For instance, when validating gene symbols:
bt.Gene.validate(["TCF7", "ABC1"], organism="human")
In contrary, working with Ensembl Gene IDs doesn’t require passing organism
, as there’s no ambiguity:
bt.Gene.validate(
["ENSG00000000419", "ENSMUSG00002076988"], field=bt.Gene.ensembl_gene_id
)
! 1 unique term (50.00%) is not validated for ensembl_gene_id: 'ENSMUSG00002076988'
array([ True, False])
When working with the same organism throughout your analysis/workflow, you can omit the organism
argument by configuring it globally:
bt.settings.organism = "mouse"
bt.Gene.from_source(symbol="Ap5b1")
! using default organism = mouse
Gene(uid='3b8mHb0MRal4', symbol='Ap5b1', ensembl_gene_id='ENSMUSG00000049562', biotype='protein_coding', synonyms='Gm962', description='adaptor-related protein complex 5, beta 1 subunit ', branch_id=1, space_id=1, created_by_id=1, source_id=8, organism_id=2, created_at=2025-07-15 14:33:56 UTC)

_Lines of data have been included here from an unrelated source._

import Summits.CriticalPhenomena.PercolationContinuityZ3.Theorems.FK.LocalEventInterlacing
import Summits.CriticalPhenomena.PercolationContinuityZ3.Theorems.FK.DLRSandwich
import Summits.CriticalPhenomena.PercolationContinuityZ3.Theorems.FK.DomainMarkovExtremalityLimits
import Summits.CriticalPhenomena.PercolationContinuityZ3.Theorems.FK.FreeWiredCoincidence
import HarnessLib

/-!
# FK-continuity transplant, FO-06/FO-10 (infinite-volume structure): the classes `R_{p,q}` are STOCHASTICALLY ORDERED in
# `p` — for `p < p'` every member of `R_{p,q}` lies below every member of `R_{p',q}` on increasing local events
# (Grimmett 2006, (4.35) with the interlacing `φ¹_{p,q} ≤ φ⁰_{p',q}` of Thm. (4.63)/(5.16))

Registered R95 (cell INBOX l.6599, 2026-08-24); registry row FO-10b-g410; label DNX-B (coordinator fk-4 g198).
Cell `fk-continuity` (bschramm), FO-10b lineage; `--supports stmt-CriticalPhenomena-4575`; builds on p205010 (kernel theorem,
internal audit signed; external expert review pending). CONDITIONAL cell (FH AND TP_FK open at the same `p` for `q > 1`; K1);
UNCONDITIONAL structure here (every `d`, `0 < p < 1`, `q ≥ 1`); no defs / sorries; NOT a discharge, NOT `_r4`; n_open = 2.
Banked infinite-volume structure; not an END-STATE dependency of the cell (not consumed by `_r3`).

* `FKGibbs.real_le_of_lt` — for `0 ≤ p < p' ≤ 1`, `q ≥ 1`, `P ∈ FKGibbs d p q`, `P' ∈ FKGibbs d p' q` and an increasing event
  `A` determined by the lattice edges of a finite region: `P(A) ≤ P'(A)` — the sandwich `P ≤ φ¹_{p,q}`, `φ⁰_{p',q} ≤ P'`
  (FO-10a `FKGibbs.real_le_rcLimit_true` / `rcLimit_false_real_le`) around FO-10a-g337p's interlacing
  `φ¹_{p,q} ≤ φ⁰_{p',q}` (`rcLimit_true_real_le_rcLimit_false_real_of_lt`);
* **`IsDLRRandomCluster.real_le_of_lt`** — the same for `P ∈ R_{p,q}`, `P' ∈ R_{p',q}` carried by lattice configurations,
  `0 < p < p' < 1` (via FO-10a `IsDLRRandomCluster.fkGibbs`): the DLR classes at different parameters never interlace
  the wrong way, whatever the (non-)uniqueness at `p` and `p'`;
* `IsDLRRandomCluster.eq_rcLimit_false_of_edgeDensity_eq`, `countable_setOf_exists_isDLRRandomCluster_ne_rcLimit` —
  **Thm. (4.63) for `R_{p,q}`**: at every `p` with `h⁰(p,q) = h¹(p,q)` the lattice-carried members of `R_{p,q}` are
  exactly `{φ⁰_{p,q}}`, hence `|R_{p,q}| = 1` off a countable set of `p` (FO-07b `FreeWiredCoincidence` read on the DLR
  class through `R_{p,q} ⊆ FKGibbs`).

## References

* G. Grimmett, *The Random-Cluster Model*, Springer 2006: Thm. (4.34)(b) eq. (4.35)–(4.36), Thm. (4.60)/(4.63), Thm. (5.16)
  and their proofs (the interlacing of free and wired measures at different `p`), pp. 82, 89, 103. [Grimmett2006]
-/

noncomputable section

open MeasureTheory Set

namespace Summit.CriticalPhenomena.PercolationContinuityZ3.Theorems.FK

open Literature.Probability.Percolation Literature.Probability.LatticeModels

variable {d : ℕ} {p p' q : ℝ} {P P' : Measure (BondConfig (Site d))}

/-- **The sandwich classes are stochastically ordered in `p`**: for `0 ≤ p < p' ≤ 1`, `q ≥ 1`, `P ∈ FKGibbs d p q`,
`P' ∈ FKGibbs d p' q` and an increasing event `A` determined by the edges `E_Λ` of a finite region,
`P(A) ≤ φ¹_{p,q}(A) ≤ φ⁰_{p',q}(A) ≤ P'(A)`. [cite: Grimmett2006, Thm. (4.34)(b) eq. (4.35), Thm. (5.16) (proof, interlacing)] -/
theorem FKGibbs.real_le_of_lt (hP : FKGibbs d p q P) (hP' : FKGibbs d p' q P') (hp : p ∈ Set.Icc (0 : ℝ) 1)
    (hp' : p' ∈ Set.Icc (0 : ℝ) 1) (hlt : p < p') (hq : 1 ≤ q) {A : Set (BondConfig (Site d))} {Λ : Finset (Site d)}
    (hA : IsUpperSet A) (hAΛ : DeterminedBy A ↑(edgesIn (zdGraph d) Λ)) : P.real A ≤ P'.real A :=
  calc P.real A ≤ (rcLimit d true p q).real A := hP.real_le_rcLimit_true hp hq hA hAΛ
    _ ≤ (rcLimit d false p' q).real A := rcLimit_true_real_le_rcLimit_false_real_of_lt hq hp hp' hlt hA hAΛ
    _ ≤ P'.real A := hP'.rcLimit_false_real_le hp' hq hA hAΛ

/-- **The DLR classes `R_{p,q}` are stochastically ordered in `p`**: for `0 < p < p' < 1`, `q ≥ 1`, `P ∈ R_{p,q}` and
`P' ∈ R_{p',q}` carried by lattice configurations, and an increasing event `A` determined by the edges of a finite region,
`P(A) ≤ P'(A)`. [cite: Grimmett2006, Thm. (4.34)(b) eq. (4.35), Thm. (5.16) (proof, interlacing)] -/
theorem IsDLRRandomCluster.real_le_of_lt (hP : IsDLRRandomCluster d p q P) (hP' : IsDLRRandomCluster d p' q P')
    (hp : p ∈ Set.Ioo (0 : ℝ) 1) (hp' : p' ∈ Set.Ioo (0 : ℝ) 1) (hlt : p < p') (hq : 1 ≤ q)
    (hlat : ∀ᵐ ω ∂P, ω ⊆ (zdGraph d).edgeSet) (hlat' : ∀ᵐ ω ∂P', ω ⊆ (zdGraph d).edgeSet)
    {A : Set (BondConfig (Site d))} {Λ : Finset (Site d)} (hA : IsUpperSet A)
    (hAΛ : DeterminedBy A ↑(edgesIn (zdGraph d) Λ)) : P.real A ≤ P'.real A :=
  (hP.fkGibbs hp hq hlat).real_le_of_lt (hP'.fkGibbs hp' hq hlat') ⟨hp.1.le, hp.2.le⟩ ⟨hp'.1.le, hp'.2.le⟩ hlt hq hA hAΛ

/-! ### Thm. (4.63) read on `R_{p,q}`: uniqueness off a countable set -/

/-- **At a point of edge-density continuity the DLR class is `{φ⁰_{p,q}}`** (Grimmett 2006, Thm. (4.63) with (4.36)): if
`h⁰(p,q) = h¹(p,q)` on every lattice edge (`0 < p < 1`, `q ≥ 1`), every `P ∈ R_{p,q}` carried by lattice configurations
equals `φ⁰_{p,q}`. [cite: Grimmett2006, Thm. (4.63)] -/
theorem IsDLRRandomCluster.eq_rcLimit_false_of_edgeDensity_eq (hP : IsDLRRandomCluster d p q P) (hp : p ∈ Set.Ioo (0 : ℝ) 1)
    (hq : 1 ≤ q) (hlat : ∀ᵐ ω ∂P, ω ⊆ (zdGraph d).edgeSet)
    (hgood : ∀ e ∈ (zdGraph d).edgeSet, freeEdgeDensity d p q e = wiredEdgeDensity d p q e) : P = rcLimit d false p q :=
  (hP.fkGibbs hp hq hlat).eq_rcLimit_of_edgeDensity_eq ⟨hp.1.le, hp.2.le⟩ hq hgood

/-- **`|R_{p,q}| = 1` off a countable set of `p`** (Grimmett 2006, Thm. (4.63): "there is exactly one random-cluster
measure when `p ∉ 𝒟_q`"): for `q ≥ 1` the set of `p ∈ (0,1)` admitting a lattice-carried DLR random-cluster measure other
than `φ⁰_{p,q}` is countable. [cite: Grimmett2006, Thm. (4.63)] -/
theorem countable_setOf_exists_isDLRRandomCluster_ne_rcLimit {q : ℝ} (hq : 1 ≤ q) :
    {p : ℝ | p ∈ Set.Ioo (0 : ℝ) 1 ∧ ∃ P : Measure (BondConfig (Site d)),
      IsDLRRandomCluster d p q P ∧ (∀ᵐ ω ∂P, ω ⊆ (zdGraph d).edgeSet) ∧ P ≠ rcLimit d false p q}.Countable := by
  refine (countable_setOf_exists_fkGibbs_ne_rcLimit (d := d) hq).mono fun p hp => ?_
  rcases hp with ⟨hpI, P, hP, hlat, hne⟩
  exact ⟨⟨hpI.1.le, hpI.2.le⟩, P, hP.fkGibbs hpI hq hlat, hne⟩

end Summit.CriticalPhenomena.PercolationContinuityZ3.Theorems.FK

end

Track underlying ontology source versions¶
Under-the-hood, source ontology versions are automatically tracked for each registry:
bt.Source.filter(currently_used=True).df()
Each record is linked to a versioned public source (if it was created from public):
hepatocyte = bt.CellType.get(name="hepatocyte")
hepatocyte.source
Create records from specific source¶
By default, new records are imported or created from the "currently_used"

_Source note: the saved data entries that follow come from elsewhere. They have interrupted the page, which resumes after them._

import Summits.ResolutionOfSingularities.ResolutionOfSingularities.Theorems.FrobeniusLadderFRationalResolutionStabilizerSubgroup
import Literature.RingTheory.GradedAlgebra.LocalizationDegreeZero
import Mathlib.RingTheory.Localization.Away.Basic
import Mathlib.RingTheory.Localization.Ideal
import HarnessLib

/-!
# Crux `FrobeniusLadder.FRationalResolution` (stmt-ResolutionOfSingularities-15317), line `redirect`,
# stub `stub_diagonalizableQuotientResolution` — census item R3 (localisation step): after inverting
# ONE degree-zero element `g ∉ 𝔔`, every unit degree `b ∈ B_𝔔` carries a GLOBAL homogeneous unit
# of `S_g`, and `𝔔 S_g` is still a point with unit-degree subgroup `B_𝔔`

For `S` graded by `A` (`GradedAlgebra 𝒮`), a prime `𝔔` and its (finite) unit-degree subgroup
`B = B_𝔔 = {a : some s ∈ S_a lies outside 𝔔}` (`…StabilizerSubgroup`), put
`g = ∏_{b ∈ B} s_b s_{−b} ∈ S_0 ∖ 𝔔` for chosen witnesses `s_b ∈ S_b ∖ 𝔔`. In any localization
`L = S_g` (`IsLocalization.Away g L`), graded by `locPiece` (`Literature.RingTheory.GradedAlgebra`,
degree-zero part `(S_0)_g`):

* `exists_away_witnesses` — the element `g ∈ S_0 ∖ 𝔔` with `s_b ∣ g` for all `b ∈ B`;
* `mem_map_of_mem_locPiece` — for `a ∉ B`, `L_a ⊆ 𝔔 L`;
* `exists_away_units` — **the package**: `𝔔 L` is a prime contracting to `𝔔`, its unit-degree
  subgroup for the grading `locPiece` is again `B` (`a ∈ B ↔ some x ∈ L_a lies outside 𝔔 L`), and
  every `b ∈ B` carries a homogeneous UNIT of `L` — the input of `…CoarseningEtale` (finite
  étaleness of `(S_0)_g → (S_g)^{(B)}`, tame case) and of `…Coarsening.exists_coarsening_fixed`
  (`𝔔 L` is a fixed point of the `A/B`-coarsened grading of `S_g`).

Honest label: brick R3, localisation step (no stub closed). No definitions, no named facts, no
sorry. [folklore; cite: SGA3, Exp. VIII §4–5; EGAII, (2.2.1)–(2.2.2)]
-/

noncomputable section

-- single-problem summit: the doubled namespace component is forced
set_option linter.dupNamespace false

open DirectSum
open Literature.RingTheory.GradedAlgebra

namespace Summit.ResolutionOfSingularities.ResolutionOfSingularities.Theorems.FRationalResolution.AwayUnits

universe u v w v'

variable {k : Type u} [CommRing k] {A : Type w} [DecidableEq A] [AddCommGroup A] {S : Type v}
  [CommRing S] [Algebra k S] (𝒮 : A → Submodule k S) [GradedAlgebra 𝒮]

/-- Powers of a degree-zero element have degree zero. [folklore] -/
theorem powers_subset_gradeZero {g : S} (hg : g ∈ 𝒮 0) : ∀ t ∈ Submonoid.powers g, t ∈ 𝒮 0 := by
  rintro t ⟨n, rfl⟩
  exact (SetLike.GradeZero.subring 𝒮).pow_mem hg n

/-- **One degree-zero element outside `𝔔` divisible by witnesses of all unit degrees.** For the
finite unit-degree subgroup `B` of `𝔔` there is `g ∈ S_0 ∖ 𝔔` and, for every `b ∈ B`, some
`s_b ∈ S_b ∖ 𝔔` dividing `g` (`g = ∏_b s_b s_{−b}`). [folklore; cite: SGA3, Exp. VIII §4–5] -/
theorem exists_away_witnesses (𝔔 : Ideal S) [𝔔.IsPrime] (B : AddSubgroup A)
    (hB : ∀ a : A, a ∈ B ↔ ∃ s ∈ 𝒮 a, s ∉ 𝔔) [Finite B] :
    ∃ g ∈ 𝒮 0, g ∉ 𝔔 ∧ ∀ b ∈ B, ∃ s ∈ 𝒮 b, s ∉ 𝔔 ∧ s ∣ g := by
  classical
  haveI : Fintype B := Fintype.ofFinite B
  choose s hs hsQ using fun b : B => (hB (b : A)).1 b.2
  -- the factor attached to `b`: `s_b s_{-b} ∈ S_0 ∖ 𝔔`
  let t : B → S := fun b => s b * s (-b)
  have ht0 : ∀ b, t b ∈ 𝒮 0 := by
    intro b
    have h := SetLike.mul_mem_graded (hs b) (hs (-b))
    rwa [AddSubgroup.coe_neg, add_neg_cancel] at h
  have htQ : ∀ b, t b ∉ 𝔔 := by
    intro b h
    rcases (inferInstance : 𝔔.IsPrime).mem_or_mem h with h1 | h1
    · exact hsQ b h1
    · exact hsQ (-b) h1
  refine ⟨∏ b, t b, ?_, ?_, fun b hb => ⟨s ⟨b, hb⟩, hs ⟨b, hb⟩, hsQ ⟨b, hb⟩, ?_⟩⟩
  · exact Finset.prod_induction t (fun x => x ∈ 𝒮 0)
      (fun x y hx hy => (SetLike.GradeZero.subring 𝒮).mul_mem hx hy)
      (SetLike.one_mem_graded 𝒮) (fun b _ => ht0 b)
  · exact Finset.prod_induction t (fun x => x ∉ 𝔔)
      (fun x y hx hy h => ((inferInstance : 𝔔.IsPrime).mem_or_mem h).elim hx hy)
      (fun h1 => (inferInstance : 𝔔.IsPrime).ne_top ((Ideal.eq_top_iff_one 𝔔).mpr h1))
      (fun b _ => htQ b)
  · exact Dvd.dvd.trans (dvd_mul_right (s ⟨b, hb⟩) (s (-⟨b, hb⟩)))
      (Finset.dvd_prod_of_mem t (Finset.mem_univ ⟨b, hb⟩))

/-- **Pieces of non-unit degree stay inside `𝔔` after localising**: if `S_a ⊆ 𝔔` (`a ∉ B_𝔔`) then
`L_a = T⁻¹ S_a ⊆ 𝔔 L` for any localization `L` at degree-zero elements. [folklore] -/
theorem mem_map_of_mem_locPiece (𝔔 : Ideal S) (T : Submonoid S) (hT : ∀ t ∈ T, t ∈ 𝒮 0)
    (L : Type v') [CommRing L] [Algebra S L] [Algebra k L] [IsScalarTower k S L] [IsLocalization T L]
    {a : A} (ha : ∀ s ∈ 𝒮 a, s ∈ 𝔔) {x : L} (hx : x ∈ locPiece 𝒮 T hT L a) :
    x ∈ 𝔔.map (algebraMap S L) := by
  obtain ⟨t, ht, s, hs, htx⟩ := (mem_locPiece_iff (hT := hT)).1 hx
  obtain ⟨w, hw⟩ := (IsLocalization.map_units L ⟨t, ht⟩).exists_left_inv
  have hx' : x = w * algebraMap S L s := by
    calc x = (w * algebraMap S L t) * x := by rw [show algebraMap S L t = algebraMap S L (⟨t, ht⟩ : T)
              from rfl, hw, one_mul]
      _ = w * (algebraMap S L t * x) := by ring
      _ = w * algebraMap S L s := by rw [htx]
  rw [hx']
  exact Ideal.mul_mem_left _ _ (Ideal.mem_map_of_mem _ (ha s hs))

/-- **R3, localisation step.** Let `B` be the (finite) unit-degree subgroup of the prime `𝔔`.
There is `g ∈ S_0 ∖ 𝔔` such that in EVERY localization `L = S_g` (graded by `locPiece`, with
`(S_g)_0 = (S_0)_g`): `𝔔 L` is a prime ideal contracting to `𝔔`; a degree `a` carries an element
of `L_a` outside `𝔔 L` iff `a ∈ B` (the unit-degree subgroup is unchanged, so `𝔔 L` is a FIXED
point of the `A/B`-coarsened grading of `L`, `…Coarsening.exists_coarsening_fixed`); and every
`b ∈ B` carries a homogeneous UNIT of `L` (so `(S_0)_g → (S_g)^{(B)}` is finite étale in the tame
case, `…CoarseningEtale.exists_ringHom_etale_finite`). [folklore; cite: SGA3, Exp. VIII §4–5] -/
theorem exists_away_units (𝔔 : Ideal S) [𝔔.IsPrime] (B : AddSubgroup A)
    (hB : ∀ a : A, a ∈ B ↔ ∃ s ∈ 𝒮 a, s ∉ 𝔔) [Finite B] :
    ∃ (g : S) (_ : g ∈ 𝒮 0) (_ : g ∉ 𝔔) (hT : ∀ t ∈ Submonoid.powers g, t ∈ 𝒮 0),
      ∀ (L : Type v') [CommRing L] [Algebra S L] [Algebra k L] [IsScalarTower k S L]
        [IsLocalization.Away g L],
        (𝔔.map (algebraMap S L)).IsPrime ∧
        (𝔔.map (algebraMap S L)).comap (algebraMap S L) = 𝔔 ∧
        (∀ a : A, a ∈ B ↔ ∃ x ∈ locPiece 𝒮 (Submonoid.powers g) hT L a,
          x ∉ 𝔔.map (algebraMap S L)) ∧
        (∀ a : A, a ∉ B → ∀ x ∈ locPiece 𝒮 (Submonoid.powers g) hT L a,
          x ∈ 𝔔.map (algebraMap S L)) ∧
        (∀ b ∈ B, ∃ x ∈ locPiece 𝒮 (Submonoid.powers g) hT L b, IsUnit x) := by
  obtain ⟨g, hg0, hgQ, hwit⟩ := exists_away_witnesses 𝒮 𝔔 B hB
  have hT := powers_subset_gradeZero 𝒮 hg0
  refine ⟨g, hg0, hgQ, hT, fun L _ _ _ _ _ => ?_⟩
  have hdisj : Disjoint ((Submonoid.powers g : Submonoid S) : Set S) (𝔔 : Set S) := by
    rw [Set.disjoint_left]
    rintro _ ⟨n, rfl⟩ h
    exact hgQ ((inferInstance : 𝔔.IsPrime).mem_of_pow_mem n h)
  have hprime : (𝔔.map (algebraMap S L)).IsPrime :=
    IsLocalization.isPrime_of_isPrime_disjoint (Submonoid.powers g) L 𝔔 inferInstance hdisj
  have hcomap : (𝔔.map (algebraMap S L)).comap (algebraMap S L) = 𝔔 :=
    IsLocalization.under_map_of_isPrime_disjoint (Submonoid.powers g) L inferInstance hdisj
  -- outside `B`: pieces inside `𝔔 L`
  have hout : ∀ a : A, a ∉ B → ∀ x ∈ locPiece 𝒮 (Submonoid.powers g) hT L a,
      x ∈ 𝔔.map (algebraMap S L) := by
    intro a haB x hx
    have ha : ∀ s ∈ 𝒮 a, s ∈ 𝔔 := fun s hs => by
      by_contra hsQ
      exact haB ((hB a).2 ⟨s, hs, hsQ⟩)
    exact mem_map_of_mem_locPiece 𝒮 𝔔 _ hT L ha hx
  -- inside `B`: homogeneous units
  have hunit : ∀ b ∈ B, ∃ x ∈ locPiece 𝒮 (Submonoid.powers g) hT L b,
      IsUnit x ∧ x ∉ 𝔔.map (algebraMap S L) := by
    intro b hb
    obtain ⟨s, hs, -, hsg⟩ := hwit b hb
    have hu : IsUnit (algebraMap S L s) :=
      isUnit_of_dvd_unit (map_dvd (algebraMap S L) hsg) (IsLocalization.Away.algebraMap_isUnit g)
    exact ⟨algebraMap S L s, algebraMap_mem_locPiece hT hs, hu,
      fun h => hprime.ne_top (Ideal.eq_top_of_isUnit_mem _ h hu)⟩
  refine ⟨hprime, hcomap, fun a => ⟨fun ha => ?_, fun ⟨x, hx, hxQ⟩ => ?_⟩, hout,
    fun b hb => ?_⟩
  · obtain ⟨x, hx, -, hxQ⟩ := hunit a ha
    exact ⟨x, hx, hxQ⟩
  · by_contra haB
    exact hxQ (hout a haB x hx)
  · obtain ⟨x, hx, hxu, -⟩ := hunit b hb
    exact ⟨x, hx, hxu⟩

end Summit.ResolutionOfSingularities.ResolutionOfSingularities.Theorems.FRationalResolution.AwayUnits

end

public sources which are configured during the instance initialization, e.g.:
bt.Source.filter(entity="bionty.Phenotype", currently_used=True).df()
Sometimes, the default source doesn’t contain the ontology term you are looking for.
You can then specify to create a record from a non-default source. For instance, we can use the ncbitaxon
ontology:
source = bt.Source.get(entity="bionty.Organism", name="ncbitaxon")
source
Source(uid='4tsksCMX', entity='bionty.Organism', organism='all', name='ncbitaxon', version='2023-06-20', in_db=False, currently_used=True, description='NCBItaxon Ontology', url='http://purl.obolibrary.org/obo/ncbitaxon/2023-06-20/ncbitaxon.owl', source_website='https://github.com/obophenotype/ncbitaxon', branch_id=1, space_id=1, created_by_id=1, created_at=2025-07-15 14:29:55 UTC)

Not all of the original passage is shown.